7 considerations for developing the right Business Skills, Competencies and Maturity Levels

September 7, 2022
 BY 
Robert Peopall

7 considerations for developing the right Business Skills, Competencies and Maturity Levels

Business Skills, Competencies & Maturity Levels

 

Treat your People as your most valuable assets

Many organisations today are undermining their staff’s well-being through endless rounds of cost cutting and redundancy programmes which are cutting staffing levels down to the bare bones. The staff that are left are expected to work longer hours to get through the same volume of work and this is not a sustainable business model. People are the lifeblood of the business treat them with the respect they deserve and provide opportunities to allow them to enhance their skills, experience, competencies and maturity levels.  

 

Recruit the Right Team

Many organisations fail to build the right management team to move the organisation forward.
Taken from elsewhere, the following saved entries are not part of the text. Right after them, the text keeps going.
/-- **EVERY FINITE PRINCIPAL SUBMATRIX IS `min(2∕((L−1)L), a)`-COERCIVE** — `coercive_blockAvg` with the block side `L ≥ 2`
as the parameter. [cite: Balaban1984PropagatorsI, (1.132) p.39] [folklore] -/
theorem coercive_blockAvg_side {L : ℕ} (hL : 2 ≤ L)
    (hT : ∀ x y, T x y = (if x = y then (2 * d : ℝ) else if l1 (x - y) = 1 then -1 else 0)
      + (if (∀ i, x i / ((L : ℕ) : ℤ) = y i / ((L : ℕ) : ℤ)) then a / ((L : ℕ) : ℝ) ^ d else 0))
    (ha : 0 ≤ a) (s : Finset (Fin d → ℤ)) :
    Coercive (Matrix.of fun i j : ↥s => T i j) (min (2 / (((L : ℝ) - 1) * L)) a) := by
  obtain ⟨n, rfl⟩ : ∃ n, L = n + 1 := ⟨L - 1, by omega⟩
  have hn : 1 ≤ n := by omega
  have e : (((n + 1 : ℕ) : ℝ) - 1) * ((n + 1 : ℕ) : ℝ) = (n : ℝ) * (n + 1) := by push_cast; ring
  rw [e]
  exact coercive_blockAvg hT ha hn s

/-- **THE MASSIVE BLOCK OPERATOR `−Δ + aQ*Q + m²`**: adding a mass term to the diagonal adds `m²` to the form
constant — `(min(2∕(n(n+1)), a) + m²)·Σ_{x∈t} f(x)² ≤ Σ_{x,y∈t} f(x)T′(x,y)f(y)` for every finset `t`.
[cite: Balaban1984PropagatorsI, (1.132) p.39] [folklore] -/
theorem form_blockAvg_massive {T' : Kernel₂ d} {m : ℝ}
    (hT' : ∀ x y, T' x y = (if x = y then (2 * d : ℝ) else if l1 (x - y) = 1 then -1 else 0)
      + (if (∀ i, x i / ((n + 1 : ℕ) : ℤ) = y i / ((n + 1 : ℕ) : ℤ)) then a / ((n + 1 : ℕ) : ℝ) ^ d else 0)
      + (if x = y then m ^ 2 else 0))
    (ha : 0 ≤ a) (hn : 1 ≤ n) (t : Finset (Fin d → ℤ)) (f : (Fin d → ℤ) → ℝ) :
    (min (2 / ((n : ℝ) * (n + 1))) a + m ^ 2) * ∑ x ∈ t, f x ^ 2 ≤ ∑ x ∈ t, ∑ y ∈ t, f x * T' x y * f y := by
  classical
  -- the massless part
  set T : Kernel₂ d := fun x y => T' x y - (if x = y then m ^ 2 else 0) with hTdef
  have hT : ∀ x y, T x y = (if x = y then (2 * d : ℝ) else if l1 (x - y) = 1 then -1 else 0)
      + (if (∀ i, x i / ((n + 1 : ℕ) : ℤ) = y i / ((n + 1 : ℕ) : ℤ)) then a / ((n + 1 : ℕ) : ℝ) ^ d else 0) := by
    intro x y; simp only [hTdef, hT' x y]; ring
  have key := form_blockAvg hT ha hn t f
  have hsplit : ∑ x ∈ t, ∑ y ∈ t, f x * T' x y * f y
      = ∑ x ∈ t, ∑ y ∈ t, f x * T x y * f y + m ^ 2 * ∑ x ∈ t, f x ^ 2 := by
    have e : ∀ x y, T' x y = T x y + (if x = y then m ^ 2 else 0) := fun x y => by simp only [hTdef]; ring
    simp_rw [e, mul_add, add_mul, Finset.sum_add_distrib]
    congr 1
    rw [Finset.mul_sum]
    refine Finset.sum_congr rfl fun x hx => ?_
    simp only [mul_ite, mul_zero, ite_mul, zero_mul, Finset.sum_ite_eq, hx, if_true]
    ring
  rw [hsplit, add_mul]
  linarith [key]

end Lattice

end Literature.MathematicalPhysics.QuantumFieldTheory.Balaban1983to89.Beta.RemainderKernelBlockAveraging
Success depends on building a well-oiled team that compliments and challenges each other but understand the importance of pulling together in the same direction to deliver the strategy, vision, objectives and targets set.

 

Invest in developing the required skills and capabilities

Many organisations fail to sufficiently forward plan the development of the capabilities they need to operate their business effectively and provide customers with the quality of product expected and level of service required now and in the future. Smart organisations ensure that every function, line of business and geographic region has a clear handle on the skills, experience and capabilities they require in the future and whether what they have today is sufficient. Where gaps today are identified they should be used to drive recruitment, staff development planning and training needs.

 

Maturity and competency assessments

Many organisations fail to regularly evaluate the maturity of staff knowledge, skills, experience and track records. They fail to appreciate the importance of keeping staff knowledge current, relevant and up to date. Smart organisations conduct maturity assessments frequently to pinpoint where there are gaps that need to be addressed. This in turn helps to inform staff development and training plans. Smart organisations understand how their staff go about their daily work and how efficient and effectively they conduct it. They also seek to ensure that their staff develop the right attitude towards their work in addition to developing the right skills and knowledge.

Maturity benchmarking

Many organisations not only struggle to assess their own internal maturity but also to benchmark their maturity against their competitors this helps the organisation to understand not only where their strengths and weaknesses are but also where their competitors are. This information in turn helps the management team to work out how best to position themselves against the competition.

 

Don’t underinvest in Training, but do re-focus scarce training funds

Many organisations have cutback significantly on their training budgets in recent years as the global recession has dominated planning and investment. Smart organisations realise that the trick is to focus scarce training funds on the staff and topic areas that will deliver the biggest return for the organisation for example, product and service innovation, market research, sales and customer service.

 

Don’t cut-back on developing the team

Many organisations fall into the trap of concentrating on training the individual but not training the team to act as a team. Smart organisations are investing more in building a ‘One Organisation’ culture across the breadth of the enterprise. This helps to overcome departmental, functional, line of business and geographic barriers to working together in a more integrated and joined-up way. Encourage collaborative thinking, proposition development, cross-selling and marketing, and innovation activities to help stimulate shared understanding and generate growth opportunities.